In der 13. Minute kriegt eine Frau ohne Vorwarnung einen Ellbogen ins Gesicht gedonnert – und knallt auf den Boden. Wer sich bis zu diesem Moment noch unsicher war, in was für eine Art Film er sich befindet: Es ist einer von Sam Peckinpah. Ein dreckiger, zynischer, skrupelloser und roher Film. Über 16 Menschen müssen sterben, weil El Jefe den Kopf von Alfredo Garcia haben will. Also wirklich: seinen Schädel. Der arme Irre hat nämlich El Jefes Tochter ein Kind in den Leib gepflanzt. Was folgt, ist klassischer Tragödien-Stoff.

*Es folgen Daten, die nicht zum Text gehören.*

/-!
# The shadow square in degeneration currency: `⟨2,2,2⟩`, `2⊙⟨3,1,1⟩` (restrictions, every ring),
# `3⊙⟨2,1,1⟩`, `2⊙⟨4,1,1⟩` (degenerations)
# (route `SaturationLadder`, item stmt-MatrixMultiplication-25909 `SubexpSaturation`; cell `decomp-mm`, lens 1, gen 35)

PROVED, 0 sorry; no definitions, no instances, no notation, no named facts; route-free (imports the gen-33/34
kernels `SaturationLadderFrameShadows` (`shadowTensor`) and `SaturationLadderShadowLift` (the collapsing lemma
`sum_restrict_shadowTensor_sq`), `Literature` and Mathlib only).

The tight shadow `N_{2,3} = shadowTensor K 2 3` is the multiplication tensor of `K[T]/(T³)` with the
multiplier leg cut to `{1, T}`; its Kronecker square `N_{2,3} ⊠ N_{2,3}` (format `9 × 4 × 9`) is the
multiplication `Q × R → R`, `R = K[x,y]/(x³,y³)` (monomial `x^i y^j` = index `(i,j)`, first factor = `x`),
`Q = span{1, x, y, xy}`.  The cell's census (instruments I98, I101, I103, bus v27) priced the Kronecker level
`N = 2` in RESTRICTION currency: `⟨2,2,2⟩`, `3⊙⟨2,1,1⟩`, `2⊙⟨4,1,1⟩` are restrictions of the frame square
`P_{2,3}^{⊠2}`; `⟨2,2,2⟩` is also a restriction of the shadow square (I101, entries `{0, ±1}`), while
`3⊙⟨2,1,1⟩` and `2⊙⟨4,1,1⟩` are NOT (I103, rank / nilpotency arguments) — and asked (bus l.1950 (2)) whether
they are DEGENERATIONS of the shadow square.  This file answers YES for both, so that at level two the two
restriction-separating formats do not separate frame from shadow in the currency the route's items use
(`AlgDegeneratesTo`, `algBorderRank`); memo `NODE-SaturationLadder-g35.md` §2 draws the level-2 ledger.
Here `s⊙⟨e,1,1⟩` (the census notation: `s` linearly independent multipliers, each acting as the identity on
an `e`-block) is, in the tree's convention `⟨k,m,n⟩ : (Fin k × Fin n) × (Fin k × Fin m) × (Fin m × Fin n)`,
the tensor `⟨s⟩ ⊠ ⟨1,1,e⟩ = kroneckerTensor (unitTensor K s) (matMulTensor K 1 1 e)` (format
`se × s × se`, entry `[σ = σ' = σ″]·[p = p″]`).

* §0 Bookkeeping: a restriction sum against three one-hot matrices is an evaluation, and the
  **monomially weighted sandwich** — constant matrices `V, B₀, W` twisted by `ε^{γ_i}, ε^{β_σ}, ε^{α_j}`
  form an order-`h` degeneration as soon as the constant sandwich `Σ V B₀ W s` vanishes in weight `< h`,
  equals the target in weight `h`, and the target vanishes off weight `h` (the shape of every toric /
  Jordan-basis certificate below; BCS (15.19)).
* §1 `⟨2,2,2⟩ ≤ N_{2,3}^{⊠2}` over EVERY commutative ring (entries `{0, ±1}`): the census certificate I101
  (`census/data/engines-v27/lean/ShadowSquareMatMul222.lean`, D. census-1 g27, hand-derived module normal
  form), landed here verbatim modulo namespace as the statement of record — it supersedes the scope of the
  gen-34 `ℚ(√5)` certificate `SaturationLadderShadowLift.shadowTensor_sq_restrictsTo_matMulTensor_222`
  (whose docstring's "rational point left open" clause is thereby settled: an integral point exists).
* §2 `2⊙⟨3,1,1⟩ = ⟨2⟩ ⊠ ⟨1,1,3⟩ ≤ N_{2,3}^{⊠2}` (every commutative ring; one-hot matrices): multipliers
  `1 ↦ 1`, `2 ↦ x`; block `1`: columns `1, y, y²` read at rows `1, y, y²`; block `2`: columns `x, xy, xy²`
  read at rows `x², x²y, x²y²` (it is the product of `⟨2⟩ ≤ N_{2,3}` — rows `1, T²`, columns `1, T` — with
  the identity `⟨1,1,3⟩ ≤ N_{1,3} ≤ N_{2,3}`).
* §3 `3⊙⟨2,1,1⟩ = ⟨3⟩ ⊠ ⟨1,1,2⟩ ⊴₂ N_{2,3}^{⊠2}` (every commutative ring): a TORIC degeneration in the
  monomial basis — multipliers `1, x, y`; pairs (column ↦ row; weights `α_j | γ_i`):
  `1 ↦ 1 (1|1)`, `y ↦ y (0|2)` [multiplier `1`], `y² ↦ xy² (0|2)`, `x ↦ x² (0|2)` [multiplier `x`],
  `x² ↦ x²y (1|1)`, `x²y ↦ x²y² (2|0)` [multiplier `y`]; the three parasitic terms `1·x² = x²`,
  `1·x²y = x²y`, `y·1 = y` sit in weight `3 > 2`.  Found by the exhaustive toric search
  `gen35/toric_g35.py` (which also shows that `2⊙⟨4,1,1⟩` admits NO monomial assignment at all).
* §4 `2⊙⟨4,1,1⟩ = ⟨2⟩ ⊠ ⟨1,1,4⟩ ⊴₃ N_{2,3}^{⊠2}` (fields of characteristic `0`; rational certificate with
  denominators `| 6`): multiplier plane `⟨1, n⟩`, `n = x + y`, whose multiplication operator on `R` has
  Jordan type `(5,3,1)` (`R = K[n]·1 ⊕ K[n]·(x−y) ⊕ K·(x²−xy+y²)`, `n⁴ = 6x²y²`): the `J₅`-pencil
  `s·I + t·J₅` compressed to rows `(n^{p+1})^*`, columns `n^p` (`p < 4`) is `t·I₄ + s·U` and the shift `U`
  is conjugated away (weights `α_p = p`, `γ_p = 3 − p`); the `J₃`-pencil on `K[n]·(x−y)` is flattened to
  `s·I₃` (weights `(2,1,0 | 1,2,3)`), and `K·(x²−xy+y²)` contributes `s`; five parasitic terms in weight
  `4 > 3`.  By hand (memo §2): the determinant of an `8 × 8` compression of the pencil `L_{c₀ + c·n}` is
  divisible by `c₀(s,t)⁴` exactly (invariant factors `1⁶, c₀, c₀³, c₀⁵`), matching `det(s E₁ + t E₂) = s⁴t⁴`
  — the binary-form obstruction that forbids `I_e ⊕ I_f'` (`e + f = 9`) is silent here, and the
  construction shows the silence is genuine.
All four certificates are re-checked in exact arithmetic by `gen35/cert_g35.py`.

References: [BurgisserClausenShokrollahi1997] ((14.19), (15.19)–(15.20), (15.25)), [Blaser2013] (§4–§6),
[ChristandlVranaZuiddam2023] (§1.1 Kronecker products, unit tensors), [Strassen1988].
-/

set_option linter.dupNamespace false
/-! ### The main estimate -/

/-- **`ψ₁(x; Λ_{q,a}) − x²/2 ≪ φ(q)(log q + 1) x^{1+σ₁+ε}` without logarithms.** There is an
absolute constant `C` such that for all `q ≥ 1`, `(a, q) = 1`, `1/2 ≤ σ₁`, under
`ZerosRealPartLE q σ₁` (all zeros of all `L(s, χ)` mod `q` in the critical strip have `Re ≤ σ₁`),
for `0 < ε`, `σ₁ + ε < 1`, and all `x ≥ 1` with `ε log x ≥ 1`:
`|ψ₁(x; Λ_{q,a}) − (x − 1)²/2| ≤ C φ(q) (log q + 1) x^{1+σ₁+ε}`, where
`ψ₁(x; Λ_{q,a}) = ∑_{n ≤ x} Λ_{q,a}(n)(x − n) = φ(q) ∑_{n ≤ x, n ≡ a (q)} Λ(n)(x − n)`.
[cite: MontgomeryVaughan2007, Theorem 12.5 with §13.1 (conditional form)] -/
theorem abs_rieszMean_sub_le :
    ∃ C : ℝ, 0 < C ∧ ∀ (q : ℕ) [NeZero q] (a : ZMod q), IsUnit a → ∀ σ₁ : ℝ, 1 / 2 ≤ σ₁ →
      ZerosRealPartLE q σ₁ → ∀ ε : ℝ, 0 < ε → σ₁ + ε < 1 → ∀ x : ℝ, 1 ≤ x → 1 ≤ ε * Real.log x →
        |ClassicalPsiData.rieszMean (Lam a) x - (x - 1) ^ 2 / 2| ≤
          C * q.totient * (Real.log q + 1) * x ^ (1 + σ₁ + ε) := by
  -- the absolute constant
  set S₀ : ℝ := ∑' n : ℤ, Real.log (|(n : ℝ) / 10| + 4) * (1 + ((n : ℝ) / 10) ^ 2)⁻¹ with hS₀
  have hS₀0 : 0 ≤ S₀ := tsum_nonneg fun n ↦
    mul_nonneg (Real.log_nonneg (by linarith [abs_nonneg ((n : ℝ) / 10)])) (by positivity)
  have hC₀0 := Cpkg_pos
  have hK := Kseg_pos
  refine ⟨(1 / (2 * π)) * (2 * Cpkg * Kseg) * S₀ + 1, by positivity,
    fun q _ a ha σ₁ hσ₁ hZ ε hε hσ'1 x hx hεx ↦ ?_⟩
  have hx0 : 0 < x := by linarith
  have hσ'σ₁ : σ₁ < σ₁ + ε := by linarith
  have hσ'2 : σ₁ + ε ≤ 2 := by linarith
  have hφ0 : (0 : ℝ) ≤ q.totient := Nat.cast_nonneg _
  have hlogq : 0 ≤ Real.log q := Real.log_natCast_nonneg q
  set Φ : ℝ → ℂ := fun t ↦ ClassicalPsiData.Phi (Faux a) x ((σ₁ + ε : ℝ) + t * I) with hΦdef
  -- the line-integral representation and its segment decomposition
  have hrep := rieszMean_sub_eq_integral ha hσ₁ hZ hσ'σ₁ hσ'2 hx
  have hint : Integrable Φ :=
    integrable_Phi hσ₁ hZ a hx0 hε (σ := σ₁ + ε) le_rfl hσ'2
  have hsum : HasSum (fun n : ℤ ↦ ∫ t in seg n, Φ t) (∫ t, Φ t) := by
    have h := hasSum_integral_iUnion (f := Φ) (μ := volume) measurableSet_seg pairwise_disjoint_seg
      (by rw [iUnion_seg]; exact hint.integrableOn)
    rwa [iUnion_seg, Measure.restrict_univ] at h
  -- the bound on each segment, summed
  set b : ℤ → ℝ := fun n ↦ x ^ (1 + (σ₁ + ε)) * (2 * Cpkg * q.totient * Kseg) *
    (Real.log (|(n : ℝ) / 10| + 4) * (1 + ((n : ℝ) / 10) ^ 2)⁻¹) * (Real.log q + 1) with hb
  have hseg : ∀ n : ℤ, ‖∫ t in seg n, Φ t‖ ≤ b n := fun n ↦
    norm_integral_seg_Phi_le hσ₁ hZ hε hσ'1 hx hεx n
  have hb_summable : Summable b :=
    (summable_seg_weight.mul_left (x ^ (1 + (σ₁ + ε)) * (2 * Cpkg * q.totient * Kseg))).mul_right
      (Real.log q + 1)
  have hnorm_summable : Summable fun n : ℤ ↦ ‖∫ t in seg n, Φ t‖ :=
    Summable.of_nonneg_of_le (fun n ↦ norm_nonneg _) hseg hb_summable
  have htotal : ‖∫ t, Φ t‖ ≤ ∑' n : ℤ, b n := by
    rw [← hsum.tsum_eq]
    exact (norm_tsum_le_tsum_norm hnorm_summable).trans (hnorm_summable.tsum_le_tsum hseg hb_summable)
  have htsum_b : ∑' n : ℤ, b n =
      x ^ (1 + (σ₁ + ε)) * (2 * Cpkg * q.totient * Kseg) * S₀ * (Real.log q + 1) := by
    rw [hb, hS₀, tsum_mul_right, tsum_mul_left]
  -- conclude
  have hfinal : |ClassicalPsiData.rieszMean (Lam a) x - (x - 1) ^ 2 / 2| =
      ‖(1 / (2 * π) : ℂ)‖ * ‖∫ t, Φ t‖ := by
    rw [← norm_mul, ← hrep, Complex.norm_real, Real.norm_eq_abs]
  rw [hfinal]
  have hn2π : ‖(1 / (2 * π) : ℂ)‖ = 1 / (2 * π) := by
    rw [show (1 / (2 * π) : ℂ) = ((1 / (2 * π) : ℝ) : ℂ) by push_cast; rfl, Complex.norm_real,
      Real.norm_of_nonneg (by positivity)]
  rw [hn2π]
  have hxσ : x ^ (1 + (σ₁ + ε)) = x ^ (1 + σ₁ + ε) := by ring_nf
  calc 1 / (2 * π) * ‖∫ t, Φ t‖
      ≤ 1 / (2 * π) * (x ^ (1 + (σ₁ + ε)) * (2 * Cpkg * q.totient * Kseg) * S₀ * (Real.log q + 1)) := by
        rw [← htsum_b]; gcongr
    _ = ((1 / (2 * π)) * (2 * Cpkg * Kseg) * S₀) * q.totient * (Real.log q + 1) * x ^ (1 + σ₁ + ε) := by
        rw [hxσ]; ring
    _ ≤ ((1 / (2 * π)) * (2 * Cpkg * Kseg) * S₀ + 1) * q.totient * (Real.log q + 1) * x ^ (1 + σ₁ + ε) := by
        have : 0 ≤ (q.totient : ℝ) * (Real.log q + 1) * x ^ (1 + σ₁ + ε) := by positivity
        nlinarith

Der Reiche und Mächtige setzt aus einer Laune heraus eine Rache in Gang, die zum schmutzigen Geschäft und letztendlich auf den Schultern eines kleinen Mannes abgeladen wird. Dieser Niemand, dieser Loser, dieser ausrangierte Kämpfer, ist einer der Gründe, die diesen Film so interessant machen. Zum einen, weil Warren Oates ihn einfach herrlich spielt. Egal, ob er nun alle Hindernisse aus dem Weg räumt, unglückliches Interesse für die Hintergründe seines Auftrags zeigt, unerwartet gefühlvoll ist oder seine Sackhaare von Bettwanzen befreit. Zum anderen, weil er einfach ein Sinnbild für Regisseur Peckinpah ist.
Der war frustriert, am Ende seiner Karriere, hart gezeichnet vom Alkohol. Immer wieder hatte er gegen „die da oben“, gegen die Bosse, angekämpft. Immer wieder mussten er und seine Vision sich geschlagen geben. All das und noch so viel mehr verkörpert Oates mit seiner Figur Bennie. All das und noch viel mehr verkörpert auch BRING MIR DEN KOPF VON ALFREDO GARCIA. Peckinpah bezeichnete ihn als persönlichsten Film. Und das ist der berühmte Fluch und Segen zugleich. Denn weil er die komplette Kontrolle, also zum wohl ersten Mal in seiner Karriere auch den Final Cut, hatte, ist ein Film entstanden, der damals schon schwer einzuordnen war – und der es heute noch viel schwerer hat.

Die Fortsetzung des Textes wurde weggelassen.